/-!
# Bhargava–Shankar, Theorem 5.6 (the `2`-Selmer parametrization) assembled from its printed
# inputs: the Birch–Swinnerton-Dyer correspondence and the minimisation lemmas

`Proofs` companion of `Literature/NumberTheory/EllipticCurves/BinaryQuarticMinimisation.lean`
(third layer of the decomposition of the named fact
`Literature.NumberTheory.EllipticCurves.averageRankLE_three_halves`, `BSDWave0.lean`, bsd.S26).

Source and numbering: M. Bhargava, A. Shankar, *Binary quartic forms having bounded invariants,
and the boundedness of the average rank of elliptic curves*, Ann. of Math. (2) 181 (2015) 191–242
= arXiv:1006.1002; lemma, theorem and page numbers are those of the held arXiv text
(`arXiv:1006.1002v2` numbering, §5.1 "`2`-Selmer groups and locally soluble binary quartic
forms"; §3 of the published version), as in the statement file.

## The printed proof of Theorem 5.6 (held text, p. 32) and its formalisation

Theorem 5.6: for `E = E_{A,B}` in the height family, the elements of `S₂(E)` correspond to the
`PGL₂(ℚ)`-classes of locally soluble integral binary quartic forms with invariants `2⁴I(E)`,
`2⁶J(E)` (`I(E) = −3A`, `J(E) = −27B`). The text derives it from

* Lemma 5.2 + the remark after the definition of local solubility (p. 31): `S₂(E)` corresponds to
  the (`ℚ`-)equivalence classes of locally soluble integral forms with invariants `λ⁴I(E)`,
  `λ⁶J(E)` for some `λ ∈ ℚˣ` — the named fact
  `bhargavaShankar_card_selmerTwo_eq_kEquivClassCount` (hypothesis `h52` below);
* Lemmas 5.3, 5.4, 5.5 (= Birch–Swinnerton-Dyer 1963, Lemmas 3, 4, 5): minimisation at `p ≥ 5`,
  at `3`, at `2` — the named facts `bsd_minimisation_prime_five_le`, `bsd_minimisation_three`,
  `bsd_minimisation_two` (hypotheses `h53`, `h54`, `h55`),

by the following argument, which is what this file proves (sorry-free):

1. (`exists_kEquiv_invariants`) every locally soluble integral form `f` with invariants
   `λ⁴I(E)`, `λ⁶J(E)`, `λ = n/q ∈ ℚˣ`, is equivalent to a locally soluble integral form with
   invariants exactly `2⁴I(E)`, `2⁶J(E)`: replace `f` by `q²f` (now `λ = n ∈ ℤ ∖ {0}`, and only
   `|n|` matters); remove the odd prime factors of `n` one at a time by Lemma 5.3 (`p ≥ 5`:
   `p⁴ ∣ I(f) = n⁴I(E)`, `p⁶ ∣ J(f)`) and Lemma 5.4 (`p = 3`: `3⁵ ∣ n⁴ · (−3A)`, `3⁹ ∣ n⁶ · (−27B)`)
   (`exists_kEquiv_odd`, induction on the odd part of `n`); then adjust the power of `2`
   (`exists_kEquiv_twoPow`): from `n = 1` go up by the substitution `diag(2, 1)`, from `n = 2^k`,
   `k ≥ 2`, go down by Lemma 5.5 (`2⁶ ∣ 2^{4k}I(E)`, `2⁹ ∣ 2^{6k}J(E)`, `2¹⁰ ∣ 8I + J`). Local
   solubility is carried along equivalences (`KEquiv.isLocallySoluble_iff`).
2. (`KEquiv.pgl2Equiv_of_I_eq_of_J_eq`) "two integral binary quartic forms having the same
   invariants are equivalent if and only if they are `PGL₂(ℚ)`-equivalent" (p. 32, end of the
   proof): if `g = μ²(γ · f)` with `I(g) = I(f)`, `J(g) = J(f)` not both zero, then `t = μ det γ`
   has `t⁴ = 1` or `t⁶ = 1`, so `t² = 1` over `ℚ` and `g = det(γ)⁻²(γ · f)`. (For the forms of
   Thm 5.6, `(I, J) ≠ (0, 0)` because `4A³ + 27B² ≠ 0`.)
3. (`kEquivClassCount_eq_pgl2QClassCount`) hence `T ↦ T ∩ S` (with `S` the set of forms with
   invariants exactly `2⁴I(E)`, `2⁶J(E)`) is a bijection from the equivalence classes of the
   larger set onto the `PGL₂(ℚ)`-classes of `S`, and the two class counts agree; with Lemma 5.2
   this is Theorem 5.6 (`bhargavaShankar_card_selmerTwo_eq_of_facts`).

Consequently (`averageRankLE_three_halves_of_BSD_facts`) Cor. 1.2
(`averageRankLE_three_halves`) holds granted Lemma 5.2, Lemmas 5.3–5.5, eq. (31) and Prop. 5.8,
all other steps of the paper's argument being proved in the tree
(`BhargavaShankarCountingProofs`, `BSDWave0Proofs`).

## Design

* Theorems only; no statement file is touched. `noncomputable section`, `open scoped Classical`
  as in the files served. Dot-notation API for `KEquiv` lives in
  `namespace Literature.NumberTheory.EllipticCurves.BinaryQuartic` next to `PGL2Equiv.refl` etc.

## References

* M. Bhargava, A. Shankar, Ann. of Math. (2) 181 (2015) 191–242 = arXiv:1006.1002, §5.1:
  Lemma 5.2, Lemmas 5.3–5.5, Theorem 5.6 and its proof (p. 32 of the held text).
  [cite: BhargavaShankarAnnals2015, Thm 5.6 (arXiv:1006.1002v2 numbering; §5.1)]
* B. J. Birch, H. P. F. Swinnerton-Dyer, *Notes on elliptic curves. I*, J. reine angew. Math. 212
  (1963) 7–25, Lemmas 3–5 (quoted through Bhargava–Shankar).
-/

noncomputable section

Exercise instructions:
On how many lines of the listing does the string "argument" occur? Give the number by itself.

Answer for the task:
2